Review: Steelheart


Flying SaucerFlying SaucerFlying Saucer

Three flying saucers
(3 out of 4 rating)

I’m not normally into superheroes, but I almost gave this story my very top rating. I’ll discuss why I didn’t at the end of the review (below the triple spoiler dragons), but basically the story just went a chapter too far. If it had ended right at the conclusion of its climax, I would have said it had one of the best story endings, possibly THE best story ending, that I can remember.

I had one additional problem with the book; I didn’t realize it was a “young adult” book when I bought it. So, maybe there are elements in the story which are requirements of the genre, and my issues are with the genre itself, or maybe another author could have implemented the YA concept differently. I can’t say, as this is the only YA book I’ve ever read.
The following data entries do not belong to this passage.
import Mathlib
import HarnessLib
import Summits.AtomisticToContinuum.FouriersLaw.Theorems.VanishingNoiseTransferNoisyFourierAbelMonotoneAux1

/-!
# One-sided Abel monotonicity of the Green–Kubo pairing of the flip-noisy pinned chain, part 2
# (stub `stub_abelMonotone`, line `abel-kapitza-even-corrector`, crux `VanishingNoiseTransfer.NoisyFourier`,
# stmt-AtomisticToContinuum-11977)

`--supports stmt-AtomisticToContinuum-11977` file (lead c5), part 2 of 2 (part 1, `…NoisyFourierAbelMonotoneAux1`:
twist bound `∫ u·(u∘Π) ≥ −L M₁/(4ε²)`, corrector norm bound `‖u_s‖² ≤ L M₁/(8εs)`, continuity
`s'²‖u_{s'} − u_s‖² ≤ (s − s')²‖u_s‖²`). Setting as in `…NoisyFourierAbelTransfer`: the pinned anharmonic chain
`𝐏 = pinnedChain ω₂ lam β γ` (parameters `> 0`), `T > 0`, Gibbs measure `μ_T`, flip-noisy equilibrium generator
`L_ε = 𝐏.flipGenerator L T T ε` (`ε > 0`), total current `J = Σ_i j_i`, CLASSICAL Abel correctors
`u ∈ C² ∩ L²(μ_T)`, `L_ε u = s u − J` pointwise (`s > 0`), and the Abel–Green–Kubo pairing `σ_L(s) := ∫ J u dμ_T`
(independent of the corrector chosen, `resolvent_identity` at `s = s'`).

MAIN RESULT (`abelMonotone`, registered stub `stub_abelMonotone`): there is `C₀` (here `M₁/(4ε²)`, `M₁` the
`L`-uniform half-current second-moment bound `gibbsHalfCurrentSqLe`) such that for all `L ≥ 2`, `0 < a ≤ b` and
correctors `u_a` at `a`, `u_b` at `b`,
  `∫ J u_b dμ_T − ∫ J u_a dμ_T ≥ −C₀ · L · (b − a)`,
i.e. `s ↦ σ_L(s) + C₀ L s` is NON-DECREASING, uniformly in `L`, with NO Kapitza-type input. This is the free half
of the Abel equicontinuity needed by the Moore–Osgood transfer of the line: given the fixed-`s` thermodynamic
limits it yields `limsup_L σ_L(0⁺)/(L−1) ≤ lim_{s↓0} lim_L σ_L(s)/(L−1)` (the open-chain conductance cannot
exceed the bulk Abel–Green–Kubo conductivity); only the UPPER Abel modulus at `0⁺` remains open.

Proof.
1. TWO-POINT INEQUALITY (`two_point`): by `resolvent_identity`,
   `σ(s') − σ(s) = (s' − s)∫ u·(u'∘Π) = (s' − s)[∫ u·(u∘Π) + ∫ u·(v∘Π)] ≥ −(s'−s)·L M₁/(4ε²) − (s'−s)²‖u‖²/s'`
   (`v = u' − u`; twist bound, Cauchy–Schwarz and the continuity estimate of part 1).
2. PARTITION (`abelMonotone`): along a uniform partition of `[a,b]` into `n` steps (correctors at the nodes from
   the landed `stub_abelCorrectorExists`, `‖u_s‖² ≤ L M₁/(8εa)`) the quadratic errors sum to `O(1/n)`; let `n → ∞`.

References: Bernardin–Olla 2011 §5 (resolvent, `Π`-symmetric/antisymmetric parts), §3 (entropy bound);
Eckmann–Pillet–Rey-Bellet 1999 §3 (`L* = ΠLΠ`); folklore. No definitions; axioms `propext`, `Classical.choice`,
`Quot.sound` only.
-/

noncomputable section

open MeasureTheory Filter Topology
open scoped BigOperators
open Literature.MathematicalPhysics.KineticTheory.HeatConduction
open Summit.AtomisticToContinuum.FouriersLaw.Theorems.SuperadditiveResistance.Kubo (memLp_rev rev rev_apply)
open Summit.AtomisticToContinuum.FouriersLaw.Theorems.VanishingNoiseBound (gibbs_flipInvariant)
open Summit.AtomisticToContinuum.FouriersLaw.Theorems.NoisyFourier.FlipCeiling (gibbsHalfCurrentSqLe)
open Summit.AtomisticToContinuum.FouriersLaw.Theorems.OddResponseBound.Negative.OddPairing (sq_integral_mul_le)

namespace Summit.AtomisticToContinuum.FouriersLaw.Cruxes.NoisyFourier.AbelKapitzaEvenCorrector

namespace AbelMonotone

open AbelTransfer (memLp_totalCurrent corrector_energy_le corrector_flipEnergy_le resolvent_identity
  memLp_patternAverage integral_rev_gibbsMeasure totalCurrent_neg_momentum abs_integral_mul_totalCurrent_le)

section Chain

variable {ω₂ lam β γ : ℝ}

/-- **Two-point inequality.** For classical Abel correctors `u` at `s > 0` and `u'` at `s' ≥ s` with half-current
second moments `≤ M₁`:
`∫ J u' dμ_T − ∫ J u dμ_T ≥ −(s' − s)·L M₁/(4ε²) − (s' − s)² (∫ u²)/s'`
(`resolvent_identity`: the difference is `(s' − s)∫ u·(u'∘Π)`; split `u' = u + v`; twist bound for `u`,
Cauchy–Schwarz and `corrector_diff_sq_le` for `v`). [cite: BernardinOlla2011, §5] -/
theorem two_point (hω : 0 < ω₂) (hl : 0 < lam) (hβ : 0 < β) (hγ : 0 < γ) {T : ℝ} (hT : 0 < T)
    {ε : ℝ} (hε : 0 < ε) {L : ℕ} {s s' : ℝ} (hs : 0 < s) (hss' : s ≤ s') {u u' : PhaseSpace L → ℝ}
    (huC : ContDiff ℝ 2 u) (hu2 : MemLp u 2 ((pinnedChain ω₂ lam β γ).gibbsMeasure L T))
    (hpde : ∀ x, (pinnedChain ω₂ lam β γ).flipGenerator L T T ε u x =
      s * u x - ∑ i, (pinnedChain ω₂ lam β γ).bondCurrent L i x)
    (hu'C : ContDiff ℝ 2 u') (hu'2 : MemLp u' 2 ((pinnedChain ω₂ lam β γ).gibbsMeasure L T))
    (hpde' : ∀ x, (pinnedChain ω₂ lam β γ).flipGenerator L T T ε u' x =
      s' * u' x - ∑ i, (pinnedChain ω₂ lam β γ).bondCurrent L i x)
    {M₁ : ℝ} (hM : ∀ k i j : Fin L,
      MemLp (fun x : PhaseSpace L => x.2 k * deriv (pinnedChain ω₂ lam β γ).V (x.1 j - x.1 i)) 2
          ((pinnedChain ω₂ lam β γ).gibbsMeasure L T) ∧
        ∫ x, (x.2 k * deriv (pinnedChain ω₂ lam β γ).V (x.1 j - x.1 i)) ^ 2
          ∂((pinnedChain ω₂ lam β γ).gibbsMeasure L T) ≤ M₁) :
    -((s' - s) * (L * M₁ / (4 * ε ^ 2))) -
        (s' - s) ^ 2 * (∫ x, u x ^ 2 ∂((pinnedChain ω₂ lam β γ).gibbsMeasure L T)) / s' ≤
      (∫ x, (∑ i, (pinnedChain ω₂ lam β γ).bondCurrent L i x) * u' x
          ∂((pinnedChain ω₂ lam β γ).gibbsMeasure L T)) -
        ∫ x, (∑ i, (pinnedChain ω₂ lam β γ).bondCurrent L i x) * u x
          ∂((pinnedChain ω₂ lam β γ).gibbsMeasure L T) := by
  set P := pinnedChain ω₂ lam β γ with hP
  set μ := P.gibbsMeasure L T with hμ
  have hs' : 0 < s' := lt_of_lt_of_le hs hss'
  have hJ2 : MemLp (fun x => ∑ i, P.bondCurrent L i x) 2 μ := memLp_totalCurrent hω hl.le hβ.le γ L hT
  have hJodd : ∀ x : PhaseSpace L, (∑ i, P.bondCurrent L i ((x.1, -x.2) : PhaseSpace L)) =
      -∑ i, P.bondCurrent L i x := totalCurrent_neg_momentum P
  -- resolvent identity
  have hres : (∫ x, (∑ i, P.bondCurrent L i x) * u x ∂μ) - ∫ x, (∑ i, P.bondCurrent L i x) * u' x ∂μ =
      (s - s') * ∫ x, u x * u' (x.1, -x.2) ∂μ :=
    resolvent_identity hω hl hβ hγ hT ε hJ2 hJodd huC hu2 hpde hu'C hu'2 hpde'
  -- split `u' ∘ Π = u ∘ Π + v ∘ Π`
  have hru2 : MemLp (fun x : PhaseSpace L => u (x.1, -x.2)) 2 μ :=
    memLp_rev hω hl.le hβ.le L hT huC.continuous hu2
  have hru'2 : MemLp (fun x : PhaseSpace L => u' (x.1, -x.2)) 2 μ :=
    memLp_rev hω hl.le hβ.le L hT hu'C.continuous hu'2
  have hrv2 : MemLp (fun x : PhaseSpace L => u' (x.1, -x.2) - u (x.1, -x.2)) 2 μ := hru'2.sub hru2
  have i1 : Integrable (fun x : PhaseSpace L => u x * u (x.1, -x.2)) μ := hu2.integrable_mul hru2
  have i2 : Integrable (fun x : PhaseSpace L => u x * (u' (x.1, -x.2) - u (x.1, -x.2))) μ :=
    hu2.integrable_mul hrv2
  have hsplit : ∫ x, u x * u' (x.1, -x.2) ∂μ =
      (∫ x, u x * u (x.1, -x.2) ∂μ) + ∫ x, u x * (u' (x.1, -x.2) - u (x.1, -x.2)) ∂μ := by
    rw [← integral_add i1 i2]
    exact integral_congr_ae (ae_of_all _ fun x => by ring)
  -- twist bound for `u`
  have htw := corrector_twist_ge hω hl hβ hγ hT hε hs.le huC hu2 hpde hM
  -- Cauchy–Schwarz for the `v`-term
  set U := ∫ x, u x ^ 2 ∂μ with hU
  set V := ∫ x, (u' x - u x) ^ 2 ∂μ with hV
  set Y := ∫ x, u x * (u' (x.1, -x.2) - u (x.1, -x.2)) ∂μ with hY
  have hU0 : 0 ≤ U := integral_nonneg fun x => sq_nonneg _
  have hV0 : 0 ≤ V := integral_nonneg fun x => sq_nonneg _
  have hCS : Y ^ 2 ≤ U * ∫ x, (u' (x.1, -x.2) - u (x.1, -x.2)) ^ 2 ∂μ := sq_integral_mul_le hu2 hrv2
  have hrev : ∫ x, (u' (x.1, -x.2) - u (x.1, -x.2)) ^ 2 ∂μ = V :=
    integral_rev_gibbsMeasure P T (fun x => (u' x - u x) ^ 2)
  rw [hrev] at hCS
  have hdiff : s' ^ 2 * V ≤ (s - s') ^ 2 * U :=
    corrector_diff_sq_le hω hl hβ hγ hT hε.le hs' huC hu2 hpde hu'C hu'2 hpde'
  -- `|Y| ≤ (s' - s) U / s'`
  have hYb : |Y| ≤ (s' - s) * U / s' := by
    have hR0 : 0 ≤ (s' - s) * U / s' := div_nonneg (mul_nonneg (by linarith) hU0) hs'.le
    refine abs_le_of_sq_le_sq ?_ hR0
    have h1 : Y ^ 2 * s' ^ 2 ≤ ((s' - s) * U) ^ 2 := by
      calc Y ^ 2 * s' ^ 2 ≤ U * V * s' ^ 2 := mul_le_mul_of_nonneg_right hCS (sq_nonneg _)
        _ = U * (s' ^ 2 * V) := by ring
        _ ≤ U * ((s - s') ^ 2 * U) := mul_le_mul_of_nonneg_left hdiff hU0
        _ = ((s' - s) * U) ^ 2 := by ring
    rw [div_pow, le_div_iff₀ (by positivity)]
    exact h1
  have hYl : -((s' - s) * U / s') ≤ Y := (abs_le.mp hYb).1
  -- assemble
  have hkey : (∫ x, (∑ i, P.bondCurrent L i x) * u' x ∂μ) - ∫ x, (∑ i, P.bondCurrent L i x) * u x ∂μ =
      (s' - s) * ((∫ x, u x * u (x.1, -x.2) ∂μ) + Y) := by
    rw [← hsplit]
    linarith
  rw [hkey]
  have hds : 0 ≤ s' - s := by linarith
  have hlow : -(L * M₁ / (4 * ε ^ 2)) - (s' - s) * U / s' ≤ (∫ x, u x * u (x.1, -x.2) ∂μ) + Y := by
    linarith
  calc -((s' - s) * (L * M₁ / (4 * ε ^ 2))) - (s' - s) ^ 2 * U / s'
      = (s' - s) * (-(L * M₁ / (4 * ε ^ 2)) - (s' - s) * U / s') := by ring
    _ ≤ (s' - s) * ((∫ x, u x * u (x.1, -x.2) ∂μ) + Y) := mul_le_mul_of_nonneg_left hlow hds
In the story, an event occurs which causes a large number of people to develop superpowers. Instead of half of them becoming superheroes and half becoming supervillains, they ALL turn to crime or set themselves up as warlords or dictators. The main character in the story is an orphan who has just turned 18 and left an orphanage. As a child, he witnessed his father being murdered by Steelheart, one of the most powerful supervillains and dictator of “Newcago” (Chicago). This led the main character to spend the rest of his life obsessing about supervillains and how to kill them. He manages to link up with a small resistance group, and together they try to kill Steelheart.

The Spoiler Dragon

One of the members of the resistance group is a teenage girl. In between a series of intensely dangerous crises, or possibly during them, the reader gets to hear the main character’s thoughts, such as “Does she like me?” or “Why doesn’t she like me?” This drove me nuts, and more importantly, takes the reader away from the life-and-death nature of the situation. In the middle of the book, there’s a scene where the teenage girl is critically injured and on an operating room table. It’s supposed to be a tense, heart-wrenching scene, but I couldn’t stop hoping that the girl would die, so I wouldn’t have to listen to the main character think about her any more. Apparently, YA readers can imagine themselves taking on invincible supervillains and saving the world, but can’t imagine coherent interaction with the opposite sex.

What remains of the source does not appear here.